What is being asked: Search the entries for the word "missing". Copy each line in which it is found.

(Collected data)
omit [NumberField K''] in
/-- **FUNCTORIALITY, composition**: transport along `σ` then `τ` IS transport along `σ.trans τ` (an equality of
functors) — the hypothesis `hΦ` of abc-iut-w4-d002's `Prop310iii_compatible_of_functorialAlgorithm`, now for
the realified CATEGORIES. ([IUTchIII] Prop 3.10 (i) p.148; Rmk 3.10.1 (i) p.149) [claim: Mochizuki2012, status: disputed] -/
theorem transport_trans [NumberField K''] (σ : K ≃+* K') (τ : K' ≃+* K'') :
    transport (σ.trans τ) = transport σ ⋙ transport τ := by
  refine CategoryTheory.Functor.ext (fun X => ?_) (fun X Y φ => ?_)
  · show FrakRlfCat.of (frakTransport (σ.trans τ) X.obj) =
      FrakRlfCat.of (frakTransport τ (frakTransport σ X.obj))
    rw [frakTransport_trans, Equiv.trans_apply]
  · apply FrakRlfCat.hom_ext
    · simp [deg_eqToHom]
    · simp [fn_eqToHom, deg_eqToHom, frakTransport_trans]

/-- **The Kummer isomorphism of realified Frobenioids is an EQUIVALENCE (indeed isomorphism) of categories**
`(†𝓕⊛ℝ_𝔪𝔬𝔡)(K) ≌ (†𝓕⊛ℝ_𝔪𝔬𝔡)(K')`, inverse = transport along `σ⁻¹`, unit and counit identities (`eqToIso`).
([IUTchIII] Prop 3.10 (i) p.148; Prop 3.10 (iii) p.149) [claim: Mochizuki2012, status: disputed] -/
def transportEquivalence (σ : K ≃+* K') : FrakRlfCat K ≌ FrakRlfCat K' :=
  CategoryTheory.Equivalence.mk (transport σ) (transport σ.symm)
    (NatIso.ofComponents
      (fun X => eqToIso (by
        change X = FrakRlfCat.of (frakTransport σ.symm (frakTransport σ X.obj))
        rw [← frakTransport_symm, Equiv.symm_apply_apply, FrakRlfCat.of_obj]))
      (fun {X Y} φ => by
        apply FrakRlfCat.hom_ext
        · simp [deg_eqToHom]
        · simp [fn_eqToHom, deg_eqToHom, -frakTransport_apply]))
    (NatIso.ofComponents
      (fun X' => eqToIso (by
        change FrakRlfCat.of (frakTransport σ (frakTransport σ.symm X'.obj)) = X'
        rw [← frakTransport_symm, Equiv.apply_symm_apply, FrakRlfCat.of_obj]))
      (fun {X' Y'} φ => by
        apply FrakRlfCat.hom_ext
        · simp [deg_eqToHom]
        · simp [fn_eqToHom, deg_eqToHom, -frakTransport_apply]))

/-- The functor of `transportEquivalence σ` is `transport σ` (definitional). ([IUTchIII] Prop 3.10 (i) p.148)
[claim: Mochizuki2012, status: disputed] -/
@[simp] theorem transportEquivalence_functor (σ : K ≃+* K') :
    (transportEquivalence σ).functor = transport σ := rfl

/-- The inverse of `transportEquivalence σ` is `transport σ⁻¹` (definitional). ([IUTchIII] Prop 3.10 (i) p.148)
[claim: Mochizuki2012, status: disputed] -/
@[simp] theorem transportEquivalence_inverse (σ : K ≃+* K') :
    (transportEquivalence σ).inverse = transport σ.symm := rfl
--
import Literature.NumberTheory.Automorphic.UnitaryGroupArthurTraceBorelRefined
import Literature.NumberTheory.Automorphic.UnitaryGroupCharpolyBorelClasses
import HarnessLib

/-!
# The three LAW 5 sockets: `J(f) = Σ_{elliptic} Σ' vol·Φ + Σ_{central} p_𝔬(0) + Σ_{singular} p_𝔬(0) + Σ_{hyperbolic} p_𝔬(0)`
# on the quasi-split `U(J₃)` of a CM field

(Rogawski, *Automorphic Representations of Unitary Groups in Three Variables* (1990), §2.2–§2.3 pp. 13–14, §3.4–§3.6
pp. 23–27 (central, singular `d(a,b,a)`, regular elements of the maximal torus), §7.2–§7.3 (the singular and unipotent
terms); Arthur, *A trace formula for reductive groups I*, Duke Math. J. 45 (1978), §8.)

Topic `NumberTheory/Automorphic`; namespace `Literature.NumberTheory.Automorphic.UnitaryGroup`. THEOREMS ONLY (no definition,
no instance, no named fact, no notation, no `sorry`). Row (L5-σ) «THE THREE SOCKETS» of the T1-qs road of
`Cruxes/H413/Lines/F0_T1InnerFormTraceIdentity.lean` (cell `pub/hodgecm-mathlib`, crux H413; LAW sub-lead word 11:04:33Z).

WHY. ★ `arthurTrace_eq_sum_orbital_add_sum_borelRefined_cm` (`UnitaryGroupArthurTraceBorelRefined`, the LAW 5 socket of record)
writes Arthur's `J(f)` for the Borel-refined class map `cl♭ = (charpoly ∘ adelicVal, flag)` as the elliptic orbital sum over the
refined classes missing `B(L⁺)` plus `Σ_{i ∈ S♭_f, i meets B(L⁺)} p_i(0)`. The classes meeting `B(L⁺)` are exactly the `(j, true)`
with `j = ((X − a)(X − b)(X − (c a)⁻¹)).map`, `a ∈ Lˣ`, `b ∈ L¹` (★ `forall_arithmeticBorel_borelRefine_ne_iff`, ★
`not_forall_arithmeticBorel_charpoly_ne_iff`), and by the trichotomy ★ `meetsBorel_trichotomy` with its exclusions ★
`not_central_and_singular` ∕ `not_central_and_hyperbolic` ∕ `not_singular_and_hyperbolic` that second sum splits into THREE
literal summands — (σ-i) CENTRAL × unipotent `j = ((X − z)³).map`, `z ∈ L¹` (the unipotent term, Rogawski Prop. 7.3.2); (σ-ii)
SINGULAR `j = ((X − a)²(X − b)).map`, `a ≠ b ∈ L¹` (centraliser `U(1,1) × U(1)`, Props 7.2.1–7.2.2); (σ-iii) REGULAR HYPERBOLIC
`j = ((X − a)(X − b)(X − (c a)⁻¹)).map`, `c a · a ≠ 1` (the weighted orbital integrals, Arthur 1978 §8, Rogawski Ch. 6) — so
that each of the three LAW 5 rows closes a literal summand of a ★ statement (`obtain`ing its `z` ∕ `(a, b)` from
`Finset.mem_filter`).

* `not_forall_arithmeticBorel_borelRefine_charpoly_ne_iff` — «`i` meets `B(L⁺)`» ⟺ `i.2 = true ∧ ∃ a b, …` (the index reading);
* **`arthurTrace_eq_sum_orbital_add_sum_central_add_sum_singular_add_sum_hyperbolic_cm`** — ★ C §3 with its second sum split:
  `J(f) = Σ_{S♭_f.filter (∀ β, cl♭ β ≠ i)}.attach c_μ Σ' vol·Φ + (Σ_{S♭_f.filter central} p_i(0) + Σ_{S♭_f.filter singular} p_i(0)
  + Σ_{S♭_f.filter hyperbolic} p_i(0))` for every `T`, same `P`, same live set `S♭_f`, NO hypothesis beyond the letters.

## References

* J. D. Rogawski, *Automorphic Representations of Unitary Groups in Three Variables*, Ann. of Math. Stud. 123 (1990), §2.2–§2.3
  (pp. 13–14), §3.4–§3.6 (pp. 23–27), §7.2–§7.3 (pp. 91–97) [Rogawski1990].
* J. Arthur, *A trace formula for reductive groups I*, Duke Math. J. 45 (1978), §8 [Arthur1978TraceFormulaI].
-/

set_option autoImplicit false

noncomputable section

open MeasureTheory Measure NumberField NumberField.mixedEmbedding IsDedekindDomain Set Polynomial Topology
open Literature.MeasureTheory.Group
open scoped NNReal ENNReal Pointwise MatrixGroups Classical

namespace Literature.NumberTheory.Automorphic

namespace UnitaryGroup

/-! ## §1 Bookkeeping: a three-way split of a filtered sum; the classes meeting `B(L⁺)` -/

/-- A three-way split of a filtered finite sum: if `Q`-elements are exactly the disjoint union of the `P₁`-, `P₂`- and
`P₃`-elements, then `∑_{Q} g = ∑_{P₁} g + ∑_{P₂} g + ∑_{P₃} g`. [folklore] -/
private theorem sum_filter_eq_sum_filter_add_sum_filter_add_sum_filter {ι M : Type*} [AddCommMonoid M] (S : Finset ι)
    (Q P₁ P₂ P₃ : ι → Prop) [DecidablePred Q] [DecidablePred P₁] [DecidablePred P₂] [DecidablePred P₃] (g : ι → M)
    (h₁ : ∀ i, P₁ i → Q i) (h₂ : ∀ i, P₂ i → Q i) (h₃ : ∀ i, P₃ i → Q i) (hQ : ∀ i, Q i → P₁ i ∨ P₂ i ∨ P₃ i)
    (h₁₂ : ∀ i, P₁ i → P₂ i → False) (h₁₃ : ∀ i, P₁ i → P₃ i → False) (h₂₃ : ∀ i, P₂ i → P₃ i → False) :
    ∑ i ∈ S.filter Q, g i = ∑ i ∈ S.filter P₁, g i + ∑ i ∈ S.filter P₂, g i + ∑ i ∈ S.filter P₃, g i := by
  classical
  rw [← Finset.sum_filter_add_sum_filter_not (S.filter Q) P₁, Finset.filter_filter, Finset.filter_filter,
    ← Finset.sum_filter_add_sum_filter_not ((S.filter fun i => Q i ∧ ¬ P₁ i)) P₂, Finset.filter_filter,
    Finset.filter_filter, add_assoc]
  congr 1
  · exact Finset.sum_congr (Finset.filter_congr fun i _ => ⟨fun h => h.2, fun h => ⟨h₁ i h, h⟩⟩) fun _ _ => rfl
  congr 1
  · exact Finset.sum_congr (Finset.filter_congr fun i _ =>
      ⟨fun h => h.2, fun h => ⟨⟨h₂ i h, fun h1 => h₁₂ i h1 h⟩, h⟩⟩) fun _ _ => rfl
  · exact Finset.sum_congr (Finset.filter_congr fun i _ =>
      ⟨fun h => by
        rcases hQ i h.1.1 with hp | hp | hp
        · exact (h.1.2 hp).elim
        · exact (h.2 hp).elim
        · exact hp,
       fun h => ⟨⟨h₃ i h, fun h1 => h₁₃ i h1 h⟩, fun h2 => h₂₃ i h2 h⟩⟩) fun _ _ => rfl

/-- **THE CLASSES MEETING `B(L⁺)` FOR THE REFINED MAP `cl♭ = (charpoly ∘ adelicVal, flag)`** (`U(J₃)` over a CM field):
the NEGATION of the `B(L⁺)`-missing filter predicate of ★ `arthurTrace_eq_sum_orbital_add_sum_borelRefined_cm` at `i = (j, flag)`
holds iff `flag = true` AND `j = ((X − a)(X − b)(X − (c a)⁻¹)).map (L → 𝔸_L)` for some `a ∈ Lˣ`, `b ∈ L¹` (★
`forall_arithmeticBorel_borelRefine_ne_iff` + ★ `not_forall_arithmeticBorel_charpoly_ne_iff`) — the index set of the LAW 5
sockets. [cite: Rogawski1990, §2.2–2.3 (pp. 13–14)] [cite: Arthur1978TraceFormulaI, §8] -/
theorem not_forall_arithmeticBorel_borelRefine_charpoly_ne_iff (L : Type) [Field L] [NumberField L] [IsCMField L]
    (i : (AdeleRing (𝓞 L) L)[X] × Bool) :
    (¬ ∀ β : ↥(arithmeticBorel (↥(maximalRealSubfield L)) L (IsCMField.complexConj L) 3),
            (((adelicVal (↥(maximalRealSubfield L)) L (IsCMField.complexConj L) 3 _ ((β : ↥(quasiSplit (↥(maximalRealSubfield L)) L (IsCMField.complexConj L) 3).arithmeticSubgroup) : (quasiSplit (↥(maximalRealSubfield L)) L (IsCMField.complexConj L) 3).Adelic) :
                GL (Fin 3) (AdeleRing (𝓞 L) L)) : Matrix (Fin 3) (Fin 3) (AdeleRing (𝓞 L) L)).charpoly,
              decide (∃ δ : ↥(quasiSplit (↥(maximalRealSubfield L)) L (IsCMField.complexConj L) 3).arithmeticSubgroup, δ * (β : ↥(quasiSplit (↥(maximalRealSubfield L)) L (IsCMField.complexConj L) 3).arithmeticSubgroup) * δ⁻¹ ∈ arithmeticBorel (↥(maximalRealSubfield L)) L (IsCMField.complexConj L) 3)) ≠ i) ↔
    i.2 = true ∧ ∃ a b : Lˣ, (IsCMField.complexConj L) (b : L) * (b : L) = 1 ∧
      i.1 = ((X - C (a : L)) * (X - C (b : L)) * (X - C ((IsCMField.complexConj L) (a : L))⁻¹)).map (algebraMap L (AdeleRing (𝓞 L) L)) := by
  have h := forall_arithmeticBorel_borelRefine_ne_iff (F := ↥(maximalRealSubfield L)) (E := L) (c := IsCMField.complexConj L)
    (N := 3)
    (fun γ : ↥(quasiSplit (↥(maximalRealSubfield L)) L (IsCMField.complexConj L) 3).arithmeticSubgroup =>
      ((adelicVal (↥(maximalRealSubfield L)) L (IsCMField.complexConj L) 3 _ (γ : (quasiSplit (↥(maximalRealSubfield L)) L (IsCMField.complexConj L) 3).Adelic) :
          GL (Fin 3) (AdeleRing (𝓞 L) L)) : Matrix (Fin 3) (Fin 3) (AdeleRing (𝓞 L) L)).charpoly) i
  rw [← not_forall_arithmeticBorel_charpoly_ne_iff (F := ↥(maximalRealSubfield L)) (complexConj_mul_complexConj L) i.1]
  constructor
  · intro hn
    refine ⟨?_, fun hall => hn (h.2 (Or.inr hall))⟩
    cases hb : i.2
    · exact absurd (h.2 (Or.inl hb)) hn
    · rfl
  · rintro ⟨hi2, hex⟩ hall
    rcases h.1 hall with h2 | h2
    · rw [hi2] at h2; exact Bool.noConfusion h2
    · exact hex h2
--
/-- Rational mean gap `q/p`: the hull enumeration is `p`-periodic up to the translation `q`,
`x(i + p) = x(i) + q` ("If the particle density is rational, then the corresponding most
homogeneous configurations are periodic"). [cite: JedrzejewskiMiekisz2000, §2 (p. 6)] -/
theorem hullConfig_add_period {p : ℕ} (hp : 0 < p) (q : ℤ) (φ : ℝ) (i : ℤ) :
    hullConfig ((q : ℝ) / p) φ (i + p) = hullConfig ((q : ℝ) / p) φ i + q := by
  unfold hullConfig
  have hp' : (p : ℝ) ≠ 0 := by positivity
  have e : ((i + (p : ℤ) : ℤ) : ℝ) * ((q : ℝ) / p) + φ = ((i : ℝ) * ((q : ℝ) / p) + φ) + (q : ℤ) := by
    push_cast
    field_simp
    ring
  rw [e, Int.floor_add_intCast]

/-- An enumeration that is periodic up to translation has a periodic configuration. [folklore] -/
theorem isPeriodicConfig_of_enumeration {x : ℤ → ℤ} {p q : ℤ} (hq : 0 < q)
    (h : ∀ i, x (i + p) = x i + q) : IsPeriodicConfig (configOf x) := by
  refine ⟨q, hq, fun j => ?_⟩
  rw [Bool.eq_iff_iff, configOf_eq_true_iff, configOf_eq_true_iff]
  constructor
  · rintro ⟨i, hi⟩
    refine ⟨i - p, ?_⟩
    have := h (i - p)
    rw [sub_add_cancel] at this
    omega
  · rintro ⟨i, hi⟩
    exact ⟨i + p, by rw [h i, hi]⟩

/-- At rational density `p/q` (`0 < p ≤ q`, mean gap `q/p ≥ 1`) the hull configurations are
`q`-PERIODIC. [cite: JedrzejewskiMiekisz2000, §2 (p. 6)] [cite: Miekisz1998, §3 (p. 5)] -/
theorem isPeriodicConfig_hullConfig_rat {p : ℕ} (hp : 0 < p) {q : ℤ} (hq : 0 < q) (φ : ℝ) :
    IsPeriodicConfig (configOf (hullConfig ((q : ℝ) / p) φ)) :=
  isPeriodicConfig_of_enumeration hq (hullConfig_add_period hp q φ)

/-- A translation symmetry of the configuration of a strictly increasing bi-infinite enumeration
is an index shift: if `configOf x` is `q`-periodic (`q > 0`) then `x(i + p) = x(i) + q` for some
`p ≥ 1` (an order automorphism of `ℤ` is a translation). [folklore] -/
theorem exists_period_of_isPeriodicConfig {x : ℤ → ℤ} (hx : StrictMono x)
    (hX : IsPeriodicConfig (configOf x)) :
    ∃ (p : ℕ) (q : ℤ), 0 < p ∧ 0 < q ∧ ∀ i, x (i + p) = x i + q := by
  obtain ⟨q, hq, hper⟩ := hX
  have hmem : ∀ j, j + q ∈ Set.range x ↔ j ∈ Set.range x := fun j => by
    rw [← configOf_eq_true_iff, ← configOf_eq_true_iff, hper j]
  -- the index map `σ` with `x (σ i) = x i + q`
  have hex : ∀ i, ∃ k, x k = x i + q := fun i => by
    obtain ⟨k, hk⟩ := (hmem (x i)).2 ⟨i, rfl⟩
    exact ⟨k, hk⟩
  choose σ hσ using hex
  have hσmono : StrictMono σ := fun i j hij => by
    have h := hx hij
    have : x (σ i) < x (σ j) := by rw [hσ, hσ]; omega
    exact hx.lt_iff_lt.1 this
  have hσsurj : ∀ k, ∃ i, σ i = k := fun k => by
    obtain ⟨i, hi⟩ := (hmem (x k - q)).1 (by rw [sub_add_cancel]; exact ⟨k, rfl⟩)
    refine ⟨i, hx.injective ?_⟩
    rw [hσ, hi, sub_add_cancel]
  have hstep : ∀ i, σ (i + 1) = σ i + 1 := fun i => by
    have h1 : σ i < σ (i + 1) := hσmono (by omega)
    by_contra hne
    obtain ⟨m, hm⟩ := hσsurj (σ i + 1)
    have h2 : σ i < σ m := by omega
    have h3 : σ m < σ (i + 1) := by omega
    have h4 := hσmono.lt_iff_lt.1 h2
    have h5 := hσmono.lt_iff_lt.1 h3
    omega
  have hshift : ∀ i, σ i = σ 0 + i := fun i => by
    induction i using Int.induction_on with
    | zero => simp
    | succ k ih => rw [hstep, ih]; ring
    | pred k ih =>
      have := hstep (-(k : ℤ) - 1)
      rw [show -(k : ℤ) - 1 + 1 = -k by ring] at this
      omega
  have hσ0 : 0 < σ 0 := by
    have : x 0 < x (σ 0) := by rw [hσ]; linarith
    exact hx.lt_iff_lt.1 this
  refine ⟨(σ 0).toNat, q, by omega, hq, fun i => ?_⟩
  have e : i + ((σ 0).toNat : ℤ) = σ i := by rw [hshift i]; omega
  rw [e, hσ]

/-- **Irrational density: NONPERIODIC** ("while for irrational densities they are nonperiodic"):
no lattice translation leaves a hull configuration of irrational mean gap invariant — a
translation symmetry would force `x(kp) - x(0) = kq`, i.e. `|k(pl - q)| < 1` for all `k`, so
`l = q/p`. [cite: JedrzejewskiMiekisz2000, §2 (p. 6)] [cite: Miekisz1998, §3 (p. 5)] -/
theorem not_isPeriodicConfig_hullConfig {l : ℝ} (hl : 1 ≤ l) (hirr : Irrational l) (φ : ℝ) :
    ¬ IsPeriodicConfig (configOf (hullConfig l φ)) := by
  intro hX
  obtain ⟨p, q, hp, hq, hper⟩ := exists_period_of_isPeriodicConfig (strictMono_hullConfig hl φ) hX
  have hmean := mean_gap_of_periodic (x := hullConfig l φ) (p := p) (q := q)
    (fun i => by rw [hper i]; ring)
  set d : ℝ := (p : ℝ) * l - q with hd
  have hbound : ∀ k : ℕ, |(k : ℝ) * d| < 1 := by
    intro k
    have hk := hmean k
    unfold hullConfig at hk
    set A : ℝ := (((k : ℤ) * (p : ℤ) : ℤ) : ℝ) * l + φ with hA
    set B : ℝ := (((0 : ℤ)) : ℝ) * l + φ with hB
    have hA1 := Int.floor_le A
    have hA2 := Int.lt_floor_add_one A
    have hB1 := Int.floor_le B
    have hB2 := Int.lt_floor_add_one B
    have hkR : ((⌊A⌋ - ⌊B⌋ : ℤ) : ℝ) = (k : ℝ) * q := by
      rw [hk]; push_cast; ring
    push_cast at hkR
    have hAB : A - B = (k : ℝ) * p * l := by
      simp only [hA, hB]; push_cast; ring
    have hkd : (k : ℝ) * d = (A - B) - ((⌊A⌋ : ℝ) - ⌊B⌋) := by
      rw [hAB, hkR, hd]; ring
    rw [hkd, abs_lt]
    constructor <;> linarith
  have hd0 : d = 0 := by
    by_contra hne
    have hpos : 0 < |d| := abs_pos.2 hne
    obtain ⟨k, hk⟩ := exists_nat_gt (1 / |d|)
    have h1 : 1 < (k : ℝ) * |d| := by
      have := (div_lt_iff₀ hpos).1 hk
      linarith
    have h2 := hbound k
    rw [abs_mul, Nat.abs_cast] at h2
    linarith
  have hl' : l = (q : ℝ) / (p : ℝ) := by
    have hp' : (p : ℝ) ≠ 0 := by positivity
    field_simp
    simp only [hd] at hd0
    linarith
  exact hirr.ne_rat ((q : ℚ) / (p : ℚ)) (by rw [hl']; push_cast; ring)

The completed task:
refined classes missing `B(L⁺)` plus `Σ_{i ∈ S♭_f, i meets B(L⁺)} p_i(0)`. The classes meeting `B(L⁺)` are exactly the `(j, true)`
the NEGATION of the `B(L⁺)`-missing filter predicate of ★ `arthurTrace_eq_sum_orbital_add_sum_borelRefined_cm` at `i = (j, flag)`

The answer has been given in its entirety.